Turns out that the shows in the middle of the JPM pack -- at the time, Big Bang Theory and Modern Family -- scored the highest in terms of viewership. Shows with higher JPM like Parks and Rec and New Girl didn’t finish among the top 100 highest-rated shows.  Going back in time ten years earlier, the similarly paced Friends was the highest-rated sitcom, despite having a lower JPM than some of its competitors.

So having the most jokes doesn’t necessarily mean having the best jokes. And there are plenty of other factors that make a comedy great -- compelling characters, plots with something real at stake, talented actors at the height of their funny powers -- besides the sheer number of wisecracks. 

But The Atlantic’s breakdown does reveal something that should be obvious: Pacing matters. And just like with sex, speed shouldn’t always be the goal.

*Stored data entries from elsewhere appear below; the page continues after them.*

/-- The merge result is shaped (at most `n` rows of at most `n` bits). [folklore] -/
theorem shaped_mergeAll (Γ : Ctx) (seeds : Mat) : (mergeAll Γ seeds).length ≤ cn Γ ∧ ∀ r ∈ mergeAll Γ seeds, r.length ≤ cn Γ := by
  unfold mergeAll
  induction seeds using List.reverseRecOn with
  | nil => exact ⟨Nat.zero_le _, fun _ h => absurd h List.not_mem_nil⟩
  | append_singleton l s ih => rw [List.foldl_append, List.foldl_cons, List.foldl_nil]; exact shaped_mergeStep Γ s ih

/-- **Merge then descent on codes**: `(Γ, seeds) ↦ descAll Γ (mergeAll Γ seeds)` (shape-invariant fold from the
shaped merge result). [cite: AroraBarak2009, §1.3] -/
theorem descMerge_codeFP : CodeFP (pairE ctxE matE) matE (fun t => descAll t.1 (mergeAll t.1 t.2)) := by
  obtain ⟨-, cM, -, -, -, -, -⟩ := ctx_codeFP
  have hstep := descStep_codeFP.comp ((fst (pairE ctxE matE) (pairE unitE matE)).fst'.pair (snd (pairE ctxE matE) (pairE unitE matE)).snd')
  have h := foldlInv (σ := Ctx × Mat) (α := Unit) (β := Mat) (eσ := pairE ctxE matE) (eα := unitE) (eβ := matE)
    (step := fun c _ S => descStep c.1 S) (init := fun c => mergeAll c.1 c.2)
    (fun c S => S.length ≤ cn c.1 ∧ ∀ r ∈ S, r.length ≤ cn c.1) hstep mergeAll_codeFP shapeP
    (fun c => shaped_mergeAll c.1 c.2) (fun c _ S hS => shaped_descStep c.1 hS)
    (fun c S hS => length_matE_le_shapeP hS (cn_le_length_pair matE c))
  have hall := h.comp ((CodeFP.id _).pair (replicateUnit.comp (cM.comp (fst ctxE matE))))
  exact hall.congr fun _ => rfl

end Summit.QuantumAdvantage.QuantumAdvantage.Theorems.SignedExactCubicForrelationNotPrBPP.FinderMachine

end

JPM is reminiscent of the (sometimes) overuse of analytics in sports. Once someone had the idea to quantify the joke count, comedy producers had a new metric by which to measure funniness. While information is good, numbers themselves don’t tell us everything we need to know about what makes comedy work. 

And maybe, we’ve reached the limit of just how fast comedy can go.  Simpsons writer Selman thinks we might be close. “There have been shows on Adult Swim that are so dense with comedic chaos that for anyone over the age of thirty, it’s almost hard to watch.”

20th Television

All jokes are good jokes on Family Guy, which is the problem.

“Too many jokes” feels like a valid complaint against Family Guy, a show that fires gags like a t-shirt cannon at halftime. But the laughs can feel unsatisfying because they often aren’t intrinsic to the story. Even if each joke is funny, the lack of cohesion makes the whole less gratifying.

That’s Jennings’ problem with shows like Kimmy Schmidt. “It’s as sharply written as anything on television, but you almost can’t laugh at it—there’s no time. No joke can be savored because it’s probably just a setup for a new joke. Emotional beats tend to feel a little tacked-on and even unwelcome because they cause a jarring lull in the joke barrage. Most importantly, the audience knows that no one in real life tells a joke every nine seconds, so it’s very hard for a show this fast to feel real.”

But something tells us new comic minds will have the need for speed.  If history is any indication, comedy is a little like the Olympic 100 meters  -- just when you think we’ve reached the limits of velocity, someone comes flying past on the inside lane. 

Are we testing for HCH, human-comedy-hormone, yet?

Come to think of it, maybe we didn't need that last joke.